Source records
/-- **The LOWER half on every ♯ rank-one (G-ord)-locus pair at `p ≥ 5` from the ABELIAN-TYPE child ALONE**
(`KolyvaginPrimitiveAdditiveAbelianType`, item 20418) + Manin-good frames + PUB (incl. Kato at the twist);
`SubGord W p` = the census cell (G-ord), every defect `e ∣ p − 1`. [cite: WZhang2014, Thm. 1.1 and Thm. 10.2]
[cite: McCallumLMS1991, §5 Cor. 5.6 (p. 310)] [cite: Kato2004Asterisque, Thm. 14.5 (3) (p. 236)] -/
theorem missingLowerBoundAt_rankOne_subGord_sharp_of_kolyvaginPrimitiveAdditiveAbelianType
    (hPub : PublishedInputsAdditiveKoly) (hM : ManinGoodOddFrameAdditive)
    (hKA : KolyvaginPrimitiveAdditiveAbelianType)
    (hKatoT : Kato2004.rankZero_padicValNat_sha_add_padicValNat_tamagawa_le_of_additive_potGood_of_imageContainsSL2) :
    ∀ (W : WeierstrassCurve ℚ) [W.IsElliptic] [W.IsGloballyMinimal] (p : ℕ) [Fact p.Prime],
      5 ≤ p → Addv W p → SubGord W p → W.analyticRank = 1 → W.HasSurjectiveModNGaloisRep p →
      (∀ (ℓ : ℕ) [Fact ℓ.Prime], W.HasMultiplicativeReductionAtPrime ℓ →
        ¬ p ∣ padicValInt ℓ W.minimalDiscriminantInt) →
      (∃ (ℓ₁ ℓ₂ : ℕ) (_ : Fact ℓ₁.Prime) (_ : Fact ℓ₂.Prime), ℓ₁ ≠ ℓ₂ ∧
        W.HasMultiplicativeReductionAtPrime ℓ₁ ∧ W.HasMultiplicativeReductionAtPrime ℓ₂) →
      ¬ p ∣ W.tamagawaProduct → Typed.MissingLowerBoundAt W p := by
  intro W _ _ p _ hp5 hadd hG hr hsurjp hsp htwo htam
  haveI : NeZero (W.conductorNorm ℤ) := ⟨(W.conductorNorm_pos_holds).ne'⟩
  have hp : p.Prime := Fact.out
  have hp2 : p ≠ 2 := by omega
  have hCM : ¬ W.HasCM := fun hcm ↦ not_hasSurjectiveModNGaloisRep_of_hasCM W hcm hp hp2 hsurjp
  have hirr : Irr W p := hasIrreducibleModPGaloisRep_of_hasSurjectiveModNGaloisRep W p hsurjp
  have hj : 0 ≤ padicValRat p W.j := not_lt.mp hG.1
  obtain ⟨K₀, _, _, Dt₀, -, -, -, -, -, -, -, -, -, -, -, -, hc₀, -, -, -⟩ := hM hPub W p hp5 hadd hirr hr
  exact missingLowerBoundAt_rankOne_additive_potGood_of_kolyvaginClasses_lt hPub hKatoT W p hCM hp2 hadd hj hr
    (serre_hasSurjectiveModNGaloisRep_pow_holds W p hp5 hsurjp) ⟨Dt₀, hc₀⟩
    (fun K _ _ Dt β ι hK hodd hlt hHN hLt hβ hc ↦
      hKA W p K Dt β ι hp5 hadd (Or.inr hG) hsurjp hsp htwo htam hr hK hodd hlt hHN hLt hβ hc)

- **TASK GOAL**: Looking back over the data above, restate word for word the lines that begin at the line with "intro W _ _" and end at the line with "hp2 hadd hj hr", inclusive.

- **SOLUTION TO THIS EXERCISE**:
  intro W _ _ p _ hp5 hadd hG hr hsurjp hsp htwo htam
  haveI : NeZero (W.conductorNorm ℤ) := ⟨(W.conductorNorm_pos_holds).ne'⟩
  have hp : p.Prime := Fact.out
  have hp2 : p ≠ 2 := by omega
  have hCM : ¬ W.HasCM := fun hcm ↦ not_hasSurjectiveModNGaloisRep_of_hasCM W hcm hp hp2 hsurjp
  have hirr : Irr W p := hasIrreducibleModPGaloisRep_of_hasSurjectiveModNGaloisRep W p hsurjp
  have hj : 0 ≤ padicValRat p W.j := not_lt.mp hG.1
  obtain ⟨K₀, _, _, Dt₀, -, -, -, -, -, -, -, -, -, -, -, -, hc₀, -, -, -⟩ := hM hPub W p hp5 hadd hirr hr
  exact missingLowerBoundAt_rankOne_additive_potGood_of_kolyvaginClasses_lt hPub hKatoT W p hCM hp2 hadd hj hr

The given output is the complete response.